What the task requires: Your output must match the records exactly, line for line.

Supplied material:
══════════

/-- **THE WEAKEST WALL ⇒ endpoint existence**: (AF-0∞)+(AF-0r) [rows an1/an2/an3, pv05-g3] + (AF-1w) one-sided constant
remainder bound [row an4: printed chain modulo the named leaves] + (TS) printed + (C) [row an4] + forward generation
[modelling]. [cite: Balaban1987RG1, Thm 2 p.259 (first sentence)] -/
theorem endpointExistence_of_convConst {β : HBeta} (S : B12Beta.OneLoopSplit β) {γ₀ binf c₀ θ r β' : ℝ}
    (hγ₀ : 0 < γ₀) (hbinf : 0 < binf) (hc₀ : 0 ≤ c₀) (hθ0 : 0 ≤ θ) (hθ1 : θ < 1)
    (hconv : ∀ k, |S.β0 k - binf| ≤ c₀ * θ ^ k) (hrem : ∀ k, ∀ v ∈ Box γ₀ k, -r ≤ S.β1 k v) (hr : r ≤ 3 * binf / 8)
    (hup : BetaUpperH β' γ₀ β) (hlo : ∀ k, ∀ v ∈ Box γ₀ k, -β' ≤ β k v) (hcont : BetaContH γ₀ β)
    {C : B12.Construction} (hgen : ForwardGenerated C β) : EndpointExistence C :=
  (EventualForm.ofConvConst S hγ₀ hbinf hc₀ hθ0 hθ1 hconv hrem hr hup hlo hcont).endpointExistence hgen

namespace Witness

/-- Non-vacuity of the (AF-1w) road: `β ≡ 1` (`β⁰ ≡ 1`, `β¹ ≡ 0`, `β⁰_∞ = 1`, `c₀ = θ = r = 0`). [folklore] -/
theorem ofConvConst_nonvacuous : Nonempty (EventualForm constOne) :=
  ⟨EventualForm.ofConvConst splitOne (γ₀ := 1) (binf := 1) (c₀ := 0) (θ := 0) (r := 0) (β' := 1) one_pos one_pos
    le_rfl le_rfl one_pos (fun k => by simp [splitOne]) (fun k v _ => by simp [splitOne]) (by norm_num)
    (fun k v _ => le_rfl) (fun k v _ => by show (-1 : ℝ) ≤ 1; norm_num) (fun k => continuousOn_const)⟩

══════════

Result of this task:
/-- **THE WEAKEST WALL ⇒ endpoint existence**: (AF-0∞)+(AF-0r) [rows an1/an2/an3, pv05-g3] + (AF-1w) one-sided constant
remainder bound [row an4: printed chain modulo the named leaves] + (TS) printed + (C) [row an4] + forward generation
[modelling]. [cite: Balaban1987RG1, Thm 2 p.259 (first sentence)] -/
theorem endpointExistence_of_convConst {β : HBeta} (S : B12Beta.OneLoopSplit β) {γ₀ binf c₀ θ r β' : ℝ}
    (hγ₀ : 0 < γ₀) (hbinf : 0 < binf) (hc₀ : 0 ≤ c₀) (hθ0 : 0 ≤ θ) (hθ1 : θ < 1)
    (hconv : ∀ k, |S.β0 k - binf| ≤ c₀ * θ ^ k) (hrem : ∀ k, ∀ v ∈ Box γ₀ k, -r ≤ S.β1 k v) (hr : r ≤ 3 * binf / 8)
    (hup : BetaUpperH β' γ₀ β) (hlo : ∀ k, ∀ v ∈ Box γ₀ k, -β' ≤ β k v) (hcont : BetaContH γ₀ β)
    {C : B12.Construction} (hgen : ForwardGenerated C β) : EndpointExistence C :=
  (EventualForm.ofConvConst S hγ₀ hbinf hc₀ hθ0 hθ1 hconv hrem hr hup hlo hcont).endpointExistence hgen

namespace Witness

/-- Non-vacuity of the (AF-1w) road: `β ≡ 1` (`β⁰ ≡ 1`, `β¹ ≡ 0`, `β⁰_∞ = 1`, `c₀ = θ = r = 0`). [folklore] -/
theorem ofConvConst_nonvacuous : Nonempty (EventualForm constOne) :=
  ⟨EventualForm.ofConvConst splitOne (γ₀ := 1) (binf := 1) (c₀ := 0) (θ := 0) (r := 0) (β' := 1) one_pos one_pos
    le_rfl le_rfl one_pos (fun k => by simp [splitOne]) (fun k v _ => by simp [splitOne]) (by norm_num)
    (fun k v _ => le_rfl) (fun k v _ => by show (-1 : ℝ) ≤ 1; norm_num) (fun k => continuousOn_const)⟩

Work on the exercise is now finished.